[[ Records open ]]

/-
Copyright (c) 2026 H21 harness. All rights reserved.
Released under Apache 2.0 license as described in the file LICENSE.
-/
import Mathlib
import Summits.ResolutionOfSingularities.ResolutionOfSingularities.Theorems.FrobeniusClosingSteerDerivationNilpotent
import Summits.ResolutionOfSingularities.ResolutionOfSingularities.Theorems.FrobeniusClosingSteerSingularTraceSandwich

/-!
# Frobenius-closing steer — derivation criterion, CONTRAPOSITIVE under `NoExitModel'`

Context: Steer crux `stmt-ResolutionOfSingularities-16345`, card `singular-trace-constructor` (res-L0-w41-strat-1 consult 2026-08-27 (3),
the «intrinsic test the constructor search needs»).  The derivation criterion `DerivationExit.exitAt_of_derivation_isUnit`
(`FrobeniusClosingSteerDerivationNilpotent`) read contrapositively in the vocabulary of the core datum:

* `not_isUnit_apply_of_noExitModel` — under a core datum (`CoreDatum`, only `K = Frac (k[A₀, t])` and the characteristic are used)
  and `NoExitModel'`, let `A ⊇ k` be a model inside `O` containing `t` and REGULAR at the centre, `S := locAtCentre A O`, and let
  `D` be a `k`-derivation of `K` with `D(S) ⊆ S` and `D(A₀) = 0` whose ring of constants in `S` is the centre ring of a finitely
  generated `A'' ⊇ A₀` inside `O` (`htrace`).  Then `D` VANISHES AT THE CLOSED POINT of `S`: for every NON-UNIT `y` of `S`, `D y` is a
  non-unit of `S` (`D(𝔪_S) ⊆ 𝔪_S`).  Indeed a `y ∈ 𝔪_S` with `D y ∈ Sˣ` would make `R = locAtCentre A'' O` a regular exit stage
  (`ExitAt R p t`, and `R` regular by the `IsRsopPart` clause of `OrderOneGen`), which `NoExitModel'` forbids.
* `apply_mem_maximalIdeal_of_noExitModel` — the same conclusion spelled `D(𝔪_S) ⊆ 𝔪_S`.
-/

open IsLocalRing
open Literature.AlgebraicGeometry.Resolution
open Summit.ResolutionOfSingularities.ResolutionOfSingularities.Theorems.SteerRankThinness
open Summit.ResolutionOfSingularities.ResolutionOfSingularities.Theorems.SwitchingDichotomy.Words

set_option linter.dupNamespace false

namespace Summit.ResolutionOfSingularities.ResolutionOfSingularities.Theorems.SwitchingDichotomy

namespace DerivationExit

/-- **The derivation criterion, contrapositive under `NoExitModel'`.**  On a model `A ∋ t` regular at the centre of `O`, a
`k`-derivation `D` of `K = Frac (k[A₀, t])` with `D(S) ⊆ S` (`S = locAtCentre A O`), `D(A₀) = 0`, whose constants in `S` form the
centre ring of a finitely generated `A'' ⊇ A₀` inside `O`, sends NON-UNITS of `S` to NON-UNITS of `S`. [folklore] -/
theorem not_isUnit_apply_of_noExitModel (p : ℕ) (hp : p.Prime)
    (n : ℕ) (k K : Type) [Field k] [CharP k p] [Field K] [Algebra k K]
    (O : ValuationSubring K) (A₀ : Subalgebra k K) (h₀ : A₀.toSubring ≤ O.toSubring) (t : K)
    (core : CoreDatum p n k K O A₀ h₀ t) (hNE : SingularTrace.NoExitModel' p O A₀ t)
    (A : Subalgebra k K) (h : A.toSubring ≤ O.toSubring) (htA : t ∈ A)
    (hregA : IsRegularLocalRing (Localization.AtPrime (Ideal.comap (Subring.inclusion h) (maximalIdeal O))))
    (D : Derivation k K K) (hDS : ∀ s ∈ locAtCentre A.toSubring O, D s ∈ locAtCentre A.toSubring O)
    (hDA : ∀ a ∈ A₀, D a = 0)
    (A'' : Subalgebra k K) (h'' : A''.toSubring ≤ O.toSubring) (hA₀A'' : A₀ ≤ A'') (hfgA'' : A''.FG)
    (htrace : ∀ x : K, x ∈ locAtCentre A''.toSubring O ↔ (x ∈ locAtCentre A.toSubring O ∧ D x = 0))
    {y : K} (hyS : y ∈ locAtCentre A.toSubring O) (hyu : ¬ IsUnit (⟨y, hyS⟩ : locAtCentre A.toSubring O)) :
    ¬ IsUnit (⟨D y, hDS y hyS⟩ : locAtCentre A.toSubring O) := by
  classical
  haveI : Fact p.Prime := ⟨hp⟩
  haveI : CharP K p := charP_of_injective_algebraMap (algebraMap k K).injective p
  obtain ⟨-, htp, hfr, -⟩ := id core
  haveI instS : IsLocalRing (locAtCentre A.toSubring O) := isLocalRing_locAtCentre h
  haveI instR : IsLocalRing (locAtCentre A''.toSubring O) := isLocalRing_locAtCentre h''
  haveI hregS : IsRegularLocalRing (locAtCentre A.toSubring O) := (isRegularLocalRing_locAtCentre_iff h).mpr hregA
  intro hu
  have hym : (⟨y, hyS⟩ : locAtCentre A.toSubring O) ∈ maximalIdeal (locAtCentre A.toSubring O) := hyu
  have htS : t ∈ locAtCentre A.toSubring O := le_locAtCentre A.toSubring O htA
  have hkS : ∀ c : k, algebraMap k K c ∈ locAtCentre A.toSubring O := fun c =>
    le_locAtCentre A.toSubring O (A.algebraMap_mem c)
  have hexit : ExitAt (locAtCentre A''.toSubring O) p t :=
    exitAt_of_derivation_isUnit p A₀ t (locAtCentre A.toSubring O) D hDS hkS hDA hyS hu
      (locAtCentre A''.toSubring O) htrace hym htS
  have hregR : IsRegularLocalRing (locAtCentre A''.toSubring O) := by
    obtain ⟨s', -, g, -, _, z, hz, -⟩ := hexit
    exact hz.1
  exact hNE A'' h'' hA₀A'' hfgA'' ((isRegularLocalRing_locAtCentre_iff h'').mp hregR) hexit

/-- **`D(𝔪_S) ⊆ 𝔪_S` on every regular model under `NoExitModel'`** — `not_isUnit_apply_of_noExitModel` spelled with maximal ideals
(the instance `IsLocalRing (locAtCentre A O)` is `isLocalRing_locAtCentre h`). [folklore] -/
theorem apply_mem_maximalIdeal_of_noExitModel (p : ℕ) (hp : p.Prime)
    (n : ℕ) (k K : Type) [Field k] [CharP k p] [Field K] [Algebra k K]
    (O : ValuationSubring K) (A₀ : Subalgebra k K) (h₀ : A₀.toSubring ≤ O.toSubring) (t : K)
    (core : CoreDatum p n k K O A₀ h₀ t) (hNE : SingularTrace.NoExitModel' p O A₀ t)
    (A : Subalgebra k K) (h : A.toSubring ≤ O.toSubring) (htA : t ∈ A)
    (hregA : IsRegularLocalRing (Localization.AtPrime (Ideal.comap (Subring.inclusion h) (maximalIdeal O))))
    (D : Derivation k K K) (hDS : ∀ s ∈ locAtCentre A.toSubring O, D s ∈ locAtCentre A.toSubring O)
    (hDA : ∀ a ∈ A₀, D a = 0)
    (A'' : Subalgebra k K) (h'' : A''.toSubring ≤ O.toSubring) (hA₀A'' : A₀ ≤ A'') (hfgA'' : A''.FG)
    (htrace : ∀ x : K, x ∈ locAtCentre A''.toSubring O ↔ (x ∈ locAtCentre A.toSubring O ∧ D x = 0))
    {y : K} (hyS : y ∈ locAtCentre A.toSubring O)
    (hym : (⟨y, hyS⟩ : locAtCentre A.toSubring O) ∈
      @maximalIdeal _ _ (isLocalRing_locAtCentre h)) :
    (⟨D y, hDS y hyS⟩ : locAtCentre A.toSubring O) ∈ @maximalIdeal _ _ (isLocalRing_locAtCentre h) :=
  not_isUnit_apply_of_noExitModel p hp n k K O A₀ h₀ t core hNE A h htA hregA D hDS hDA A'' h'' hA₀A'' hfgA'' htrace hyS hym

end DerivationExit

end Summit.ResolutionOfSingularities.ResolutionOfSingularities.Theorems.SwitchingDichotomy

[[ Records closed ]]

- **What is needed**:
When the word "obtain" shows up in a line of the material, count that line; report only the final number.

- **Answer box**:
2